Bug 2 — The Forgotten Cancel

func processBatch(parent context.Context, items []Item) error {
    ctx, _ := context.WithTimeout(parent, 5*time.Second)
    return doBatch(ctx, items)
}

Observation. go vet warns. Memory profiles show timers piling up under load.

Find the bug.


Answer. Missing cancel. The timeout will eventually fire and release the context, but until then, the parent context's internal cancellation tree has a registration that's not released. Worse, if doBatch returns early, the timer continues to live until expiry.

Fix:

ctx, cancel := context.WithTimeout(parent, 5*time.Second)
defer cancel()


Bug 3 — The Severed Chain

func (s *Service) Process(req Request) error {
    return s.do(context.Background(), req)
}

func (s *Service) do(ctx context.Context, req Request) error {
    return s.db.Query(ctx, req.SQL)
}

Observation. When the client disconnects mid-request, the database query keeps running. Connection pool fills up under load.

Find the bug.


Answer. Process does not accept the caller's ctx, severing the cancellation chain. The fresh context.Background() has no cancellation, so db.Query runs to completion even if the caller has given up.

Fix:

func (s *Service) Process(ctx context.Context, req Request) error {
    return s.do(ctx, req)
}


Bug 4 — The Captured Context

type Worker struct {
    ctx context.Context
}

func New(ctx context.Context) *Worker {
    return &Worker{ctx: ctx}
}

func (w *Worker) Do(req Request) error {
    return process(w.ctx, req)
}

Observation. Each call to Do uses the constructor's context, not the caller's. If the constructor was called with a short-lived context, every subsequent Do returns "context canceled" immediately.

Find the bug.


Answer. Storing ctx in a struct field as a per-call parameter. The stored context is stale.

Fix: pass ctx to Do:

func (w *Worker) Do(ctx context.Context, req Request) error {
    return process(ctx, req)
}


Bug 5 — The Greedy Buffer

func fanOut(items []Item) []Result {
    ch := make(chan Result, 100)
    for _, item := range items {
        go func(item Item) { ch <- compute(item) }(item)
    }
    results := make([]Result, 0, len(items))
    for i := 0; i < len(items); i++ {
        results = append(results, <-ch)
    }
    return results
}

Observation. Fine for len(items) <= 100. For len(items) = 1000, all results arrive, but pprof after the function returns shows a brief spike of 900 goroutines.

Find the bug.


Answer. Buffer is fixed at 100, but the sender count is len(items). Senders 101–1000 block until the receiver makes room. They do exit eventually, but for a window they are alive and blocked. If the function were modified to take only the first result and return, the rest would leak forever.
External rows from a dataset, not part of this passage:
import Literature.NumberTheory.Automorphic.QuadraticHeckeCharacterRealPlaces
import HarnessLib

/-!
# The quadratic Hecke character on the infinite idèles `K_∞ˣ`, and its dependence on the square class only

Topic `NumberTheory/Automorphic`; namespace `Literature.NumberTheory.Automorphic`. Everything here is proved; a
corollary file of `QuadraticHeckeCharacterRealPlaces.lean`.

For a number field `K`, a non-square `θ ∈ 𝓞 K` and `ω = quadraticHeckeChar K θ` (the character of
`𝕀_K / P_K N_{K(√θ)/K} J`, O'Meara 65:21):

* `infiniteIdeles_eq_prod_infiniteIdeleSingle` — an infinite idèle is the product of its one-place pieces:
  `(y, 1) = ∏_w ⟨y_w⟩_w` in `𝕀_K` for `y ∈ K_∞ˣ = (∏_w K_w)ˣ` (the tree's `GaloisRepresentations.infiniteIdeles` and
  `infiniteIdeleSingle`);
* `quadraticHeckeChar_infiniteIdeles` — hence `ω(y, 1) = ∏_w ω(⟨y_w⟩_w)`;
* **`quadraticHeckeChar_infiniteIdeles_of_forall_neg`** — if `K` is totally real and `θ` is totally negative
  (`v(θ) < 0` at every place), then `ω(y, 1) = ∏_v sgn(y_v)`: the ARCHIMEDEAN TYPE "`sgn` at every real place"
  (this is the situation `K = L⁺`, `L = L⁺(√θ)` a CM field; PerL v5 §3.2, tex ll. 305–307, uses exactly this type
  for `ε_{L/L₀}`);
* `quadraticHeckeChar_infiniteIdeles_eq_one_of_forall_pos` — if every `y_v > 0` then `ω(y, 1) = 1` (any `K`, `θ`);
* **`quadraticHeckeChar_eq_of_mul_sq`** — `ω` only depends on the square class of `θ`:
  `quadraticHeckeChar K θ' = quadraticHeckeChar K θ` when `θ' = θ r²`, `r ∈ Kˣ` (the norm groups agree,
  O'Meara §65A).

## References

* O. T. O'Meara, *Introduction to Quadratic Forms*, Grundlehren 117 (1963), §63B, §65A (Example 65:2), §71D
  proof of Thm. 71:19. [Omeara1963]
-/

noncomputable section

open scoped NumberField
open NumberField IsDedekindDomain NumberField.InfinitePlace

namespace Literature.NumberTheory.Automorphic

open QuadraticForms GaloisRepresentations

variable {K : Type} [Field K] [NumberField K]

/-! ## Infinite idèles as products of one-place idèles -/

/-- The `w`-component of the infinite idèle `(y, 1)` is `y_w` (definitional; the tree's `ideleInfiniteComponent`).
[folklore] -/
theorem ideleInfiniteComponent_infiniteIdeles (y : (InfiniteAdeleRing K)ˣ) (w : InfinitePlace K) :
    ((ideleInfiniteComponent K w (infiniteIdeles K y) : (w.Completion)ˣ) : w.Completion) =
      (y : InfiniteAdeleRing K) w := rfl

/-- The finite components of the infinite idèle `(y, 1)` are `1`. [folklore] -/
theorem ideleFiniteComponent_infiniteIdeles (y : (InfiniteAdeleRing K)ˣ) (v : HeightOneSpectrum (𝓞 K)) :
    ideleFiniteComponent K v (infiniteIdeles K y) = 1 :=
  Units.ext (infiniteIdeles_snd y v)

/-- **`(y, 1) = ∏_w ⟨y_w⟩_w`**: an infinite idèle is the (finite) product over the infinite places of the idèles
supported at one place (equality of idèles checked on components, `ideleInfiniteComponent` /
`ideleFiniteComponent`). [folklore] -/
theorem infiniteIdeles_eq_prod_infiniteIdeleSingle (y : (InfiniteAdeleRing K)ˣ) :
    infiniteIdeles K y =
      ∏ w : InfinitePlace K, infiniteIdeleSingle w (ideleInfiniteComponent K w (infiniteIdeles K y)) := by
  classical
  set t : ideleGroup K :=
    ∏ w : InfinitePlace K, infiniteIdeleSingle w (ideleInfiniteComponent K w (infiniteIdeles K y)) with ht
  have h1 : ∀ w' : InfinitePlace K,
      ideleInfiniteComponent K w' t = ideleInfiniteComponent K w' (infiniteIdeles K y) := fun w' => by
    rw [ht, map_prod, Finset.prod_eq_single w'
      (fun w _ hw => ideleInfiniteComponent_infiniteIdeleSingle_of_ne K _ (Ne.symm hw))
      (fun h => absurd (Finset.mem_univ w') h), ideleInfiniteComponent_infiniteIdeleSingle_self]
  have h2 : ∀ v : HeightOneSpectrum (𝓞 K),
      ideleFiniteComponent K v t = ideleFiniteComponent K v (infiniteIdeles K y) := fun v => by
    rw [ht, map_prod, Finset.prod_eq_one (fun w _ => ideleFiniteComponent_infiniteIdeleSingle K w _ v),
      ideleFiniteComponent_infiniteIdeles]
  refine Units.ext (Prod.ext (funext fun w' => ?_) (RestrictedProduct.ext _ _ fun v => ?_))
  · exact (congrArg (fun u : (w'.Completion)ˣ => (u : w'.Completion)) (h1 w')).symm
  · exact (congrArg (fun u : (v.adicCompletion K)ˣ => (u : v.adicCompletion K)) (h2 v)).symm

/-- `ω(y, 1) = ∏_w ω(⟨y_w⟩_w)` for the quadratic Hecke character `ω`. [folklore] -/
theorem quadraticHeckeChar_infiniteIdeles {θ : 𝓞 K} (hθ : ¬ IsSquare (θ : K)) (y : (InfiniteAdeleRing K)ˣ) :
    quadraticHeckeChar K θ hθ (infiniteIdeles K y) =
      ∏ w : InfinitePlace K,
        quadraticHeckeChar K θ hθ (infiniteIdeleSingle w (ideleInfiniteComponent K w (infiniteIdeles K y))) := by
  rw [← map_prod]
  exact congrArg _ (infiniteIdeles_eq_prod_infiniteIdeleSingle y)

/-- If every component `y_w` at a real place is positive then `ω(y, 1) = 1` (complex places never contribute).
[cite: Omeara1963, §63B] -/
theorem quadraticHeckeChar_infiniteIdeles_eq_one_of_forall_pos {θ : 𝓞 K} (hθ : ¬ IsSquare (θ : K))
    (y : (InfiniteAdeleRing K)ˣ)
    (hpos : ∀ (w : InfinitePlace K) (hw : w.IsReal),
      0 < Completion.ringEquivRealOfIsReal hw ((y : InfiniteAdeleRing K) w)) :
    quadraticHeckeChar K θ hθ (infiniteIdeles K y) = 1 := by
  rw [quadraticHeckeChar_infiniteIdeles]
  refine Finset.prod_eq_one fun w _ => ?_
  by_cases hw : w.IsReal
  · exact (quadraticHeckeChar_infiniteIdeleSingle_eq_one_iff_of_isReal hθ hw _).2 (Or.inl (hpos w hw))
  · exact quadraticHeckeChar_infiniteIdeleSingle_of_isComplex hθ (not_isReal_iff_isComplex.1 hw) _

/-- **Archimedean type `sgn` at every place.** For `K` totally real and `θ` totally negative (`v(θ) < 0` at every
place `v`; e.g. `K = L⁺`, `L = L⁺(√θ)` a CM field), `ω(y, 1) = ∏_v sgn(y_v)` for `y ∈ K_∞ˣ`.
[cite: Omeara1963, §71D proof of Thm. 71:19] -/
theorem quadraticHeckeChar_infiniteIdeles_of_forall_neg [IsTotallyReal K] {θ : 𝓞 K} (hθ : ¬ IsSquare (θ : K))
    (hneg : ∀ v : InfinitePlace K, embedding_of_isReal (IsTotallyReal.isReal v) (θ : K) < 0)
    (y : (InfiniteAdeleRing K)ˣ) :
    ((quadraticHeckeChar K θ hθ (infiniteIdeles K y) : ℂˣ) : ℂ) =
      ∏ v : InfinitePlace K,
        (if 0 < Completion.ringEquivRealOfIsReal (IsTotallyReal.isReal v) ((y : InfiniteAdeleRing K) v)
          then (1 : ℂ) else -1) := by
  rw [quadraticHeckeChar_infiniteIdeles, Units.coe_prod]
  refine Finset.prod_congr rfl fun v _ => ?_
  rw [quadraticHeckeChar_infiniteIdeleSingle_of_neg hθ (IsTotallyReal.isReal v) (hneg v)]
  rfl

/-! ## Dependence on the square class of `θ` only -/

variable (K) in
/-- `N_{K(√(a r²))/K} J = N_{K(√a)/K} J` for `r ≠ 0` (this is `QuadraticForms.normIdeles_mul_sq` of
`QuadraticArtinReciprocity.lean`, re-derived here from `quadraticNormSubgroup_mul_sq` to keep that file's
Artin-reciprocity chain out of the imports). [folklore] -/
private theorem normIdeles_mul_sq' (a : K) {r : K} (hr : r ≠ 0) : normIdeles K (a * r ^ 2) = normIdeles K a := by
  ext i
  simp only [mem_normIdeles_iff, map_mul, map_pow]
  refine and_congr (forall_congr' fun v => ?_) (forall_congr' fun w => ?_)
  · rw [quadraticNormSubgroup_mul_sq _ ((_root_.map_ne_zero _).2 hr)]
  · rw [quadraticNormSubgroup_mul_sq _ ((_root_.map_ne_zero _).2 hr)]

/-- **The quadratic Hecke character only depends on the square class of `θ`**: if `θ' = θ r²` with `r ∈ Kˣ`
then `quadraticHeckeChar K θ' = quadraticHeckeChar K θ` (both are the sign character of the same index-two
subgroup `P_K · N J`, `N_{K(√θ')/K} J = N_{K(√θ)/K} J`). [cite: Omeara1963, §65A Example 65:2] -/
theorem quadraticHeckeChar_eq_of_mul_sq {θ θ' : 𝓞 K} (hθ : ¬ IsSquare (θ : K)) (hθ' : ¬ IsSquare (θ' : K))
    {r : K} (hr : r ≠ 0) (h : (θ' : K) = θ * r ^ 2) :
    quadraticHeckeChar K θ' hθ' = quadraticHeckeChar K θ hθ := by
  have hN : normIdeles K (θ' : K) = normIdeles K (θ : K) := by rw [h, normIdeles_mul_sq' K _ hr]
  ext1 x
  by_cases hx : x ∈ principalIdeles K ⊔ normIdeles K (θ : K)
  · rw [quadraticHeckeChar_apply_of_mem hθ hx, quadraticHeckeChar_apply_of_mem hθ' (by rwa [hN])]
  · rw [quadraticHeckeChar_apply_of_not_mem hθ hx, quadraticHeckeChar_apply_of_not_mem hθ' (by rwa [hN])]

end Literature.NumberTheory.Automorphic

end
Fix: make(chan Result, len(items)). Or, better, use errgroup:

g, ctx := errgroup.WithContext(parent)
results := make([]Result, len(items))
for i, item := range items {
    i, item := i, item
    g.Go(func() error {
        results[i] = compute(ctx, item)
        return nil
    })
}
return results, g.Wait()


Medium

Bug 6 — The Sleeping Worker

func startReporter(ctx context.Context) {
    go func() {
        for {
            select {
            case <-ctx.Done():
                return
            default:
            }
            time.Sleep(time.Second)
            report()
        }
    }()
}

Observation. After cancel(), the goroutine continues for up to 1 second. In a tight shutdown budget, this is unacceptable.

Find the bug.


Answer. The select with default is a non-blocking poll that runs in a separate iteration. The time.Sleep does not honour cancellation, so cancellation latency is up to 1 second.

Fix:

for {
    select {
    case <-ctx.Done():
        return
    case <-time.After(time.Second):
        report()
    }
}

Or, better, use time.NewTicker and defer t.Stop().


Bug 7 — The Race to Close

type Reader struct {
    in chan []byte
}

func (r *Reader) Run(ctx context.Context) {
    for {
        select {
        case <-ctx.Done():
            close(r.in) // BUG
            return
        case data := <-source():
            r.in <- data
        }
    }
}

Observation. Receivers of r.in see the close cleanly. But if another goroutine also writes to r.in (or if Run is called more than once), close(r.in) panics on the second call.

Find the bug.


Answer. Closing from a non-unique sender, or calling Run more than once. The rule: close is called exactly once, by the unique sender.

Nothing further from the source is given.